* Data section

- Opening Delimiter -

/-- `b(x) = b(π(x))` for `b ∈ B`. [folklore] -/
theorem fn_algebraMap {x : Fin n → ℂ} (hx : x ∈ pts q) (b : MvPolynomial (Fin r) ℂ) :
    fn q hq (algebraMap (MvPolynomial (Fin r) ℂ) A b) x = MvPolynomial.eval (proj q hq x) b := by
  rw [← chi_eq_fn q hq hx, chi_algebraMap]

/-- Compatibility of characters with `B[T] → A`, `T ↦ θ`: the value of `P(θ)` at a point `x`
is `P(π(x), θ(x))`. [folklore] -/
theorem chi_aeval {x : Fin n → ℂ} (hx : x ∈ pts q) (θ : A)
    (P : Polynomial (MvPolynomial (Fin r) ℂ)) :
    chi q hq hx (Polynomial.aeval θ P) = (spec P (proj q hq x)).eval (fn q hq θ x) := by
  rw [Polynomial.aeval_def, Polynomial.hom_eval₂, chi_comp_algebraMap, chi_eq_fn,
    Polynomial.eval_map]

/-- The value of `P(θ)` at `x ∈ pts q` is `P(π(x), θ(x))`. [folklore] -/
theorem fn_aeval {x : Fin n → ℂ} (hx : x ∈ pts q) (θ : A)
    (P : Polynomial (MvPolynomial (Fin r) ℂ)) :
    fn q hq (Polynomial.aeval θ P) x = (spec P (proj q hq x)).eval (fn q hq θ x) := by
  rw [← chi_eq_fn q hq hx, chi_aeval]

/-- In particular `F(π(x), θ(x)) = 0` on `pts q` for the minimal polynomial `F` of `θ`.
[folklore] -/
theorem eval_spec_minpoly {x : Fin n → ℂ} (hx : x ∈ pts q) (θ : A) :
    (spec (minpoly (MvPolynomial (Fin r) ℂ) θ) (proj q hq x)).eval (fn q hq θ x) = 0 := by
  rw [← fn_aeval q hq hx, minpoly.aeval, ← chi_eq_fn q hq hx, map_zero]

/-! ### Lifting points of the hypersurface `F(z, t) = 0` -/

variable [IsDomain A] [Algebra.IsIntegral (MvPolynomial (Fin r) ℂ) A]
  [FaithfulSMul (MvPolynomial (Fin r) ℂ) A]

- Closing Delimiter -
- Opening Delimiter -

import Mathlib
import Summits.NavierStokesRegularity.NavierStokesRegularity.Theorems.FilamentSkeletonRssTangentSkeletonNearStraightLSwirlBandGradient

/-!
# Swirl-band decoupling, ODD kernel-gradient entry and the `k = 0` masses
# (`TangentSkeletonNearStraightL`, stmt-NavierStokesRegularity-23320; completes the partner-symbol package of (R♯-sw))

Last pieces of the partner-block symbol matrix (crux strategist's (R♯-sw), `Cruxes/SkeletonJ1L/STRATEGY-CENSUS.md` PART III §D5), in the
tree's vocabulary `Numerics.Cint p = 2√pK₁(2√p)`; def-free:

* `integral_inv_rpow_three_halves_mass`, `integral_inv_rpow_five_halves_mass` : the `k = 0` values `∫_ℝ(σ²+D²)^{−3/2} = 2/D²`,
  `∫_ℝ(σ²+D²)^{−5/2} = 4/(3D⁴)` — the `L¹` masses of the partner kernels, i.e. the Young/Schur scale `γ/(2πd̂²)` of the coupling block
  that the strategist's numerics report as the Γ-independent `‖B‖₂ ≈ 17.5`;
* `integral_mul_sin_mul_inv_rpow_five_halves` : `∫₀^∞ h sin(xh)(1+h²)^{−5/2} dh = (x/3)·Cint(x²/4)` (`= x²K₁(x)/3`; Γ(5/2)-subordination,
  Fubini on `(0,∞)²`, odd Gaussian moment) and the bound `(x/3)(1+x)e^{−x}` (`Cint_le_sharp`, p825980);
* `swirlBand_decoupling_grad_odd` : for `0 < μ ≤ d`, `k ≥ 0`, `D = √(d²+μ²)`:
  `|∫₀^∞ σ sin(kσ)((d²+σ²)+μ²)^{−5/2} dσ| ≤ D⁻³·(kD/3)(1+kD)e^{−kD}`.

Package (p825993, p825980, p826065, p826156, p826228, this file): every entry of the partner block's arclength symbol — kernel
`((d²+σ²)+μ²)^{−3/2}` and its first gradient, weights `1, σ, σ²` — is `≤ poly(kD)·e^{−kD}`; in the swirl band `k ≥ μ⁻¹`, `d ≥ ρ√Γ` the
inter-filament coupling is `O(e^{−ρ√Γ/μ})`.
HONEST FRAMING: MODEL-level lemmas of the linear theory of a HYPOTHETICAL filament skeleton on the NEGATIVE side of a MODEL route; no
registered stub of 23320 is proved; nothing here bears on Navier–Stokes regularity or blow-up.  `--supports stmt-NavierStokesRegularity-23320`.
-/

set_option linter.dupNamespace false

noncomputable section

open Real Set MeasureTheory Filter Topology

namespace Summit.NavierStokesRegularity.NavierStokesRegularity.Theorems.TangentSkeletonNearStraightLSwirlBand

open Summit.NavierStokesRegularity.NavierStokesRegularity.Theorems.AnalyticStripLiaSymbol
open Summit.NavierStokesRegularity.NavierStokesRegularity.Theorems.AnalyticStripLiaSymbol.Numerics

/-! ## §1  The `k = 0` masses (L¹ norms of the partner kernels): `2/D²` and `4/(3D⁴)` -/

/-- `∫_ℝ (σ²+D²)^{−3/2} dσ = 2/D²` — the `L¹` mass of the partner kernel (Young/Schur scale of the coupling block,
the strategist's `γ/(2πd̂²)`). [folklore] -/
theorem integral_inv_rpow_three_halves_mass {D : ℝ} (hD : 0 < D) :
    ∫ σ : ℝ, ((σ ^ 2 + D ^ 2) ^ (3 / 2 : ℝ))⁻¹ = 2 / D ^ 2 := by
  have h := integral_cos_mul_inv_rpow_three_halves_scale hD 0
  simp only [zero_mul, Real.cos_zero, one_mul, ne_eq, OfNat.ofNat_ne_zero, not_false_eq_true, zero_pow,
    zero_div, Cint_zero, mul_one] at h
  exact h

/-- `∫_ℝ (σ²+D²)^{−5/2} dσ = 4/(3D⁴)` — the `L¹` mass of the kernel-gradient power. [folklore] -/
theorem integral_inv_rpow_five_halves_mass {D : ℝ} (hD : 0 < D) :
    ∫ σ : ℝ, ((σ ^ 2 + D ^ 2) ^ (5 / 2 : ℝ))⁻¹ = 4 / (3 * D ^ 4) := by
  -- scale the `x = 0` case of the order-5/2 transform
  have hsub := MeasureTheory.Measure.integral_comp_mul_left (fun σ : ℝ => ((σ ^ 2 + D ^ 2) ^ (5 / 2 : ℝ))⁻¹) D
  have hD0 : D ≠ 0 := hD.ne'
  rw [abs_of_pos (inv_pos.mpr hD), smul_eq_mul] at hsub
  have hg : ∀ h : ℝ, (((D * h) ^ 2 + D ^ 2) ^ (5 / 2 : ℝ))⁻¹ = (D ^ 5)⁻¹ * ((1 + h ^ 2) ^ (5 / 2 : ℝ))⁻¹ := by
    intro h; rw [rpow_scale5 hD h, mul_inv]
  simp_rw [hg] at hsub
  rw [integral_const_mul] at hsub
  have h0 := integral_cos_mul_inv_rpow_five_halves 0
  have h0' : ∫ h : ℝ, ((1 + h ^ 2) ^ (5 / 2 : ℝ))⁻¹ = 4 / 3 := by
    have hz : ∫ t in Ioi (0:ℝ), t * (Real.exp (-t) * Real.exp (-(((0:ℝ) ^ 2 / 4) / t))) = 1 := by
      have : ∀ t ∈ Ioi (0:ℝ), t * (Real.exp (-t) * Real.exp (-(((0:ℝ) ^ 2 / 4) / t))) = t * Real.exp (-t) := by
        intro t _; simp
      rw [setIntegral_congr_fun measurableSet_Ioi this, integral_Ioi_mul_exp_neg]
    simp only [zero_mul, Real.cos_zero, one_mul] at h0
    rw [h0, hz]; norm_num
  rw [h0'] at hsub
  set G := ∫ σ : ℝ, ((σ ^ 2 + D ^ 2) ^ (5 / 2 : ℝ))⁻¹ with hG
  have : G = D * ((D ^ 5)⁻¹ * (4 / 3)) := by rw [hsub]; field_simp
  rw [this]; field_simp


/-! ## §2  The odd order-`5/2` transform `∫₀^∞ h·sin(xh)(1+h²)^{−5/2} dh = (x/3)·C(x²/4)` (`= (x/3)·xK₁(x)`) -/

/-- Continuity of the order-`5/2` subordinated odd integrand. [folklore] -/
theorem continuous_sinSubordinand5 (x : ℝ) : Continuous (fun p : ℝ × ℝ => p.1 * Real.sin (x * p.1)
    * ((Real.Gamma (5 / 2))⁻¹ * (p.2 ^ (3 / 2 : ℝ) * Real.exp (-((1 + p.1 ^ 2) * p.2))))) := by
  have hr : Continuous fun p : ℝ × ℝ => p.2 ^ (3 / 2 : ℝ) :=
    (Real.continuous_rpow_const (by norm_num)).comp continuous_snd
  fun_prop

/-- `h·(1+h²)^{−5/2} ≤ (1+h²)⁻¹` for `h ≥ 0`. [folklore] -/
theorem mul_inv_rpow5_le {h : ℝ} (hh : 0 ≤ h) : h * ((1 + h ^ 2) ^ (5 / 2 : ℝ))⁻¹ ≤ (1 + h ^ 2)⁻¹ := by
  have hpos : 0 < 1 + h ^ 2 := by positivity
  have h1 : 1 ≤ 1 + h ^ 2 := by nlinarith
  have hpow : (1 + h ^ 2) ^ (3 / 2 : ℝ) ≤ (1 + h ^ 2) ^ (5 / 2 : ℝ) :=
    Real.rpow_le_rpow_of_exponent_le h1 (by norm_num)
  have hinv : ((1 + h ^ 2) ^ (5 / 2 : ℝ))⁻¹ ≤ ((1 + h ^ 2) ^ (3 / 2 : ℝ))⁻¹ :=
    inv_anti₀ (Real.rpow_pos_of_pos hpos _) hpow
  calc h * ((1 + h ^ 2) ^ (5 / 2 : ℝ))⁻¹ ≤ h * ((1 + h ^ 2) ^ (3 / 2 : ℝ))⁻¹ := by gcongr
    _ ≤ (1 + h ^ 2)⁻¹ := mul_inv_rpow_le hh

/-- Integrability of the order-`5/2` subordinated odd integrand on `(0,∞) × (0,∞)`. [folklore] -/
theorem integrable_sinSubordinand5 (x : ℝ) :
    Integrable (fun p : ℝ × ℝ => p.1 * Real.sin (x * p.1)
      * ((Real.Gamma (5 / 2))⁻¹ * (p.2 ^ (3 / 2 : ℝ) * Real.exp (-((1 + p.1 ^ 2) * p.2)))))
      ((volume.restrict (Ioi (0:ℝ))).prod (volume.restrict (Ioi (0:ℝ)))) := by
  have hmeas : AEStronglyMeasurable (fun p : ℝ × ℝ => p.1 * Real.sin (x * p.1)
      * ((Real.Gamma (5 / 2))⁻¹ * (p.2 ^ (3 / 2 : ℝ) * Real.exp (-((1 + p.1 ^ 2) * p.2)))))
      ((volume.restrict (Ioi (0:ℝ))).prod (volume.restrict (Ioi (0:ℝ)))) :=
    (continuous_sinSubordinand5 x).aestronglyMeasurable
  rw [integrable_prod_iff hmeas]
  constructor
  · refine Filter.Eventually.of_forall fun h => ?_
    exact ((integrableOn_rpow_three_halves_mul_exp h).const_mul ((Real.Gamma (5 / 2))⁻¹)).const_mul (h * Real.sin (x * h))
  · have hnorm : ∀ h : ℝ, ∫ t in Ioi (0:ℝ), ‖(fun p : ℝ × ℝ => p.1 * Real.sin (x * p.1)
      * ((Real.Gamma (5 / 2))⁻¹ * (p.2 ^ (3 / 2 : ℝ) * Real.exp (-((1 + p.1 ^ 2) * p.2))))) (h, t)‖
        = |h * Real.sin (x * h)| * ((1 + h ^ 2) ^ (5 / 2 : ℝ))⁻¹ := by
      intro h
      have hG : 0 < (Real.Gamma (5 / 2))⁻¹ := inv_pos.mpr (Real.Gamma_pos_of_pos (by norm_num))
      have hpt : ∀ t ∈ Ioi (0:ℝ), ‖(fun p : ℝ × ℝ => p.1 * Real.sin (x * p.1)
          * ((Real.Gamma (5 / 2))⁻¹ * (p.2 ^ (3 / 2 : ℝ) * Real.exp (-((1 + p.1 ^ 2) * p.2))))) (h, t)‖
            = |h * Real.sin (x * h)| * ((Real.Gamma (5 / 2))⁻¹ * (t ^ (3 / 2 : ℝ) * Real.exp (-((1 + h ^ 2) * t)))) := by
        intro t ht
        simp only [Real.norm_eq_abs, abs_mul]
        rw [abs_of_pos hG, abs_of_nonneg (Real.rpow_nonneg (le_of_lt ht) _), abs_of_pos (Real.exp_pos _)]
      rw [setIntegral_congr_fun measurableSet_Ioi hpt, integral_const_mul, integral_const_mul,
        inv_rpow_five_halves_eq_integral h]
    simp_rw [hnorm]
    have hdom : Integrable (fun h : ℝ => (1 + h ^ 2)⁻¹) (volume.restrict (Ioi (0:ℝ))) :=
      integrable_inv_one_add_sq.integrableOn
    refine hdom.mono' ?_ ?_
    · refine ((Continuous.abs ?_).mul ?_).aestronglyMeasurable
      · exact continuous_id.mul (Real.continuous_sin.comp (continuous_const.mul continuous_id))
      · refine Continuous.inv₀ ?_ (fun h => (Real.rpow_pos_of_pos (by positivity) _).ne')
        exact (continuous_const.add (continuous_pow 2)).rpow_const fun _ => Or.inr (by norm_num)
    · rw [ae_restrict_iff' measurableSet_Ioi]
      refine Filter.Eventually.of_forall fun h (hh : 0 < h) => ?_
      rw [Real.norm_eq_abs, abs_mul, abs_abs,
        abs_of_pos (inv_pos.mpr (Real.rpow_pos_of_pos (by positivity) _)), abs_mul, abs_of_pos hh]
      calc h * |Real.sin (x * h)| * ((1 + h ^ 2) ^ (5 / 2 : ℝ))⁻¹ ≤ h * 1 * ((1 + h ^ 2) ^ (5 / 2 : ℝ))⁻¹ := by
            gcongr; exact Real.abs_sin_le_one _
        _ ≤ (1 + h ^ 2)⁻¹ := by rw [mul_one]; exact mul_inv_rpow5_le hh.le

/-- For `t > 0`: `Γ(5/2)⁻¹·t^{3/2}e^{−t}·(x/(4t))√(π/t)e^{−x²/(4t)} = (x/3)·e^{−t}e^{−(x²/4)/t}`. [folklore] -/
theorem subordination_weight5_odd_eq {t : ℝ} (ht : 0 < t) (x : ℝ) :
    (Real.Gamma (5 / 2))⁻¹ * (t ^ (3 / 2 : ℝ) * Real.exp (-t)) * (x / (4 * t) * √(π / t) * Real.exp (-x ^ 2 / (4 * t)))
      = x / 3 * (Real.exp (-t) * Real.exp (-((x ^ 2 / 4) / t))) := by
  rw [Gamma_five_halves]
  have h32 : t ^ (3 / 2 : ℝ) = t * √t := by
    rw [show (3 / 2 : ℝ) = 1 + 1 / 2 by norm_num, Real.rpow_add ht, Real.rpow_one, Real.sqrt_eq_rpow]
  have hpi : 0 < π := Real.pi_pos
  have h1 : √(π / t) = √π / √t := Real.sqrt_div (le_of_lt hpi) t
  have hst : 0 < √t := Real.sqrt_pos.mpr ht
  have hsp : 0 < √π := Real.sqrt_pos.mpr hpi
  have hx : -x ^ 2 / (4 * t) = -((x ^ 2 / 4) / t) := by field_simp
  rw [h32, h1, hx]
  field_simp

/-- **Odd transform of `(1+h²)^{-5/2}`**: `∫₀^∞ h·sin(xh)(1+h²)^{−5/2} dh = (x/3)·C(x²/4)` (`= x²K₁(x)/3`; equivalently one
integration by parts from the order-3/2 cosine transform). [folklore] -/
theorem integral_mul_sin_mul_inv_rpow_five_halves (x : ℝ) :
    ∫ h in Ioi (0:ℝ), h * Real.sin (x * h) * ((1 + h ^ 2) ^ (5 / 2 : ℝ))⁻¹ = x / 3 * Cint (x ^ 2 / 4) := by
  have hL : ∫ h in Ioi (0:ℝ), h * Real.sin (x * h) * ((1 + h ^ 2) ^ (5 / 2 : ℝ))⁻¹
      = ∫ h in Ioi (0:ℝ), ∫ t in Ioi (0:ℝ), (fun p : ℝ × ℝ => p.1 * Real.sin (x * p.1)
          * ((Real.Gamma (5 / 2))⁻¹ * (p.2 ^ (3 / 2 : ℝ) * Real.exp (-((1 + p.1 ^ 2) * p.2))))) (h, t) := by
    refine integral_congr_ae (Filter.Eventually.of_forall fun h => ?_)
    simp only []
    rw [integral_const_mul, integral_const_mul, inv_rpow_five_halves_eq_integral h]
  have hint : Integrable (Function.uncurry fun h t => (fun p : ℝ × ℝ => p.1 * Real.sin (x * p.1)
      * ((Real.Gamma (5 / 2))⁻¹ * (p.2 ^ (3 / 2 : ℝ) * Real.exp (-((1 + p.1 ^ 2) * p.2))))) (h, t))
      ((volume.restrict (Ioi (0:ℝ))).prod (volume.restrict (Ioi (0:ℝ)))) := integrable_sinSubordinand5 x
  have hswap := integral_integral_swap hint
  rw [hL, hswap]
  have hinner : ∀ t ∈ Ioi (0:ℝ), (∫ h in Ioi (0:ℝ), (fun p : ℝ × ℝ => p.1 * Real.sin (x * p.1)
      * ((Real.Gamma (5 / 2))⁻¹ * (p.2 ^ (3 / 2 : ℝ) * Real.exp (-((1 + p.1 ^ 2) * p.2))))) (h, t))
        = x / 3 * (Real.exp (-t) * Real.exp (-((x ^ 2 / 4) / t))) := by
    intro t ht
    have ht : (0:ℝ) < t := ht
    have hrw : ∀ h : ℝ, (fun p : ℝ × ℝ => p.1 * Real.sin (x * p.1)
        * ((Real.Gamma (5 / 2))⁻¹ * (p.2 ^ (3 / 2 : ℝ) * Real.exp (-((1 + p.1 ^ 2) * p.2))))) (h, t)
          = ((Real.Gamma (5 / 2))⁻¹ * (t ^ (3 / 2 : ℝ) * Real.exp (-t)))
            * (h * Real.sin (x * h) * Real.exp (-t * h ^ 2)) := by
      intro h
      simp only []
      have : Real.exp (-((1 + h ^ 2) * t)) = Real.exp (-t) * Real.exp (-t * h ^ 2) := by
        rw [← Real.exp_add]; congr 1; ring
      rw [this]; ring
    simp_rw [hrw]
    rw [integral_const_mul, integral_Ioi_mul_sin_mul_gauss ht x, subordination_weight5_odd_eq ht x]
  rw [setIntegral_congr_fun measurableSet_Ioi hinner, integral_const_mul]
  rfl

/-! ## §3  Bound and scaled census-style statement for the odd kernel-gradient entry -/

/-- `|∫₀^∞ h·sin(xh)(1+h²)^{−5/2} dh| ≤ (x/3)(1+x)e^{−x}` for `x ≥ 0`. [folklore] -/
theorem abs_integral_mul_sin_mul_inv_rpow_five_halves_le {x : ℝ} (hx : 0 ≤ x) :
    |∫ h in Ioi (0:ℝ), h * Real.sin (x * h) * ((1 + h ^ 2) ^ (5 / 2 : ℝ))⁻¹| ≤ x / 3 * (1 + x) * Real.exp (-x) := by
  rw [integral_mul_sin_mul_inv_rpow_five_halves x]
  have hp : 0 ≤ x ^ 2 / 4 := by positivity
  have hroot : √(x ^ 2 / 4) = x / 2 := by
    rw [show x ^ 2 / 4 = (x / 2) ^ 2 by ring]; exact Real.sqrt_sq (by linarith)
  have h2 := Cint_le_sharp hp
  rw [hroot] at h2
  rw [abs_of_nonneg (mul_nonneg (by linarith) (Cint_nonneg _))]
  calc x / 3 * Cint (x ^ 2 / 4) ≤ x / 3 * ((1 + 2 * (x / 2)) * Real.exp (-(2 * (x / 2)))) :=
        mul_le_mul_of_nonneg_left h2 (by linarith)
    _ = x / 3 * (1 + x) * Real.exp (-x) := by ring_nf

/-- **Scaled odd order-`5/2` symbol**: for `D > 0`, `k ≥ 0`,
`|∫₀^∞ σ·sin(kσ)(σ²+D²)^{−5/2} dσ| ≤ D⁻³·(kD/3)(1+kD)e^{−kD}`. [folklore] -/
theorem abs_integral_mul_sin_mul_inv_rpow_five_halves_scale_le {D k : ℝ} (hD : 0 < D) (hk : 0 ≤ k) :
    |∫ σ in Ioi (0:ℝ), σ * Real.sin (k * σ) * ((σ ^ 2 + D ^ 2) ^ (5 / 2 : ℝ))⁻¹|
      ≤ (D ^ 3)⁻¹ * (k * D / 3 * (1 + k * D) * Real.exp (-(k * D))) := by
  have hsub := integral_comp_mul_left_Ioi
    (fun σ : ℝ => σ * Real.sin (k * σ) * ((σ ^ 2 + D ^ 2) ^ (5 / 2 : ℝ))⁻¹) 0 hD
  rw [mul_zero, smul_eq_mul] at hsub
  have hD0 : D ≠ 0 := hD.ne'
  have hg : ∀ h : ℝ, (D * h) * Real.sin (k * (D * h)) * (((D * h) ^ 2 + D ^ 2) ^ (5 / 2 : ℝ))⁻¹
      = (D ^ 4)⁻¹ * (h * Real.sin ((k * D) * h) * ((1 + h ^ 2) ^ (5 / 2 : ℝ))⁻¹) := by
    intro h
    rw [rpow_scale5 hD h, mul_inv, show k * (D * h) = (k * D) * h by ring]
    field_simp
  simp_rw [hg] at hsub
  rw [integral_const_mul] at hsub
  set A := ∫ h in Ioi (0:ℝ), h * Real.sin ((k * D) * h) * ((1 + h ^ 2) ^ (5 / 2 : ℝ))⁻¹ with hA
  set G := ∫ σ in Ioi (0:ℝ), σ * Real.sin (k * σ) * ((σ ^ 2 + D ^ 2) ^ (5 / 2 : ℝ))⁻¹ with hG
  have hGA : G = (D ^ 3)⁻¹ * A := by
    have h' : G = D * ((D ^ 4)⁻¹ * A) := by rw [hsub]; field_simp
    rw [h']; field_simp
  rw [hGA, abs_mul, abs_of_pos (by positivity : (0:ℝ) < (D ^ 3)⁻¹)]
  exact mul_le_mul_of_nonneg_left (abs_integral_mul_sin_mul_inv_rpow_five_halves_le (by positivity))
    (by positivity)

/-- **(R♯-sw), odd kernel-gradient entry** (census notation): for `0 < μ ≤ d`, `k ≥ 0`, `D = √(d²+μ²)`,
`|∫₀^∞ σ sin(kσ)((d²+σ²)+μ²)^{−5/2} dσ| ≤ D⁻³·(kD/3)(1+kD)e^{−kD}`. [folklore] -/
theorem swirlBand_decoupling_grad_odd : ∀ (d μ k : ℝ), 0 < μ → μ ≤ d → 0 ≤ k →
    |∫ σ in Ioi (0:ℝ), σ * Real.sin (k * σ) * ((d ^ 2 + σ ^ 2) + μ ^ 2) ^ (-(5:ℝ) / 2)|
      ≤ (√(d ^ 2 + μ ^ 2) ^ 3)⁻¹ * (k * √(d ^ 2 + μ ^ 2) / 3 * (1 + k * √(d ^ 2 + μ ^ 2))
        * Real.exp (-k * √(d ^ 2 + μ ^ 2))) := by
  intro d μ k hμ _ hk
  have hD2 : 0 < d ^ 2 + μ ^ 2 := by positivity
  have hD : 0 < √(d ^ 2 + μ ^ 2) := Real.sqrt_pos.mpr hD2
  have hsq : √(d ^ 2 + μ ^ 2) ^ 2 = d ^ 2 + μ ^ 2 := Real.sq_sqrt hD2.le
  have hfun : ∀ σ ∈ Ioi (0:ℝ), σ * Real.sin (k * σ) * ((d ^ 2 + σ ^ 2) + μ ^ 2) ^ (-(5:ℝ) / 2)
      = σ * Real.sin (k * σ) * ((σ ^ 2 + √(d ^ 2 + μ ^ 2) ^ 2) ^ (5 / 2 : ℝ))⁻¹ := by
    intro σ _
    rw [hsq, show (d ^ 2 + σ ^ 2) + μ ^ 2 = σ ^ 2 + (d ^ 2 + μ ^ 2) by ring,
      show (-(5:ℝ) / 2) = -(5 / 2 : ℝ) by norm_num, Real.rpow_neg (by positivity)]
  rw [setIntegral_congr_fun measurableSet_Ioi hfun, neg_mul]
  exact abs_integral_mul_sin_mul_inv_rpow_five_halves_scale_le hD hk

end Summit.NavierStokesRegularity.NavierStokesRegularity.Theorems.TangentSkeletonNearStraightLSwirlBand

- Closing Delimiter -

* Brief
Would you filter the records and copy out each line containing "show"?

* Output
    rw [show (3 / 2 : ℝ) = 1 + 1 / 2 by norm_num, Real.rpow_add ht, Real.rpow_one, Real.sqrt_eq_rpow]
    rw [show x ^ 2 / 4 = (x / 2) ^ 2 by ring]; exact Real.sqrt_sq (by linarith)
    rw [rpow_scale5 hD h, mul_inv, show k * (D * h) = (k * D) * h by ring]
    rw [hsq, show (d ^ 2 + σ ^ 2) + μ ^ 2 = σ ^ 2 + (d ^ 2 + μ ^ 2) by ring,
      show (-(5:ℝ) / 2) = -(5 / 2 : ℝ) by norm_num, Real.rpow_neg (by positivity)]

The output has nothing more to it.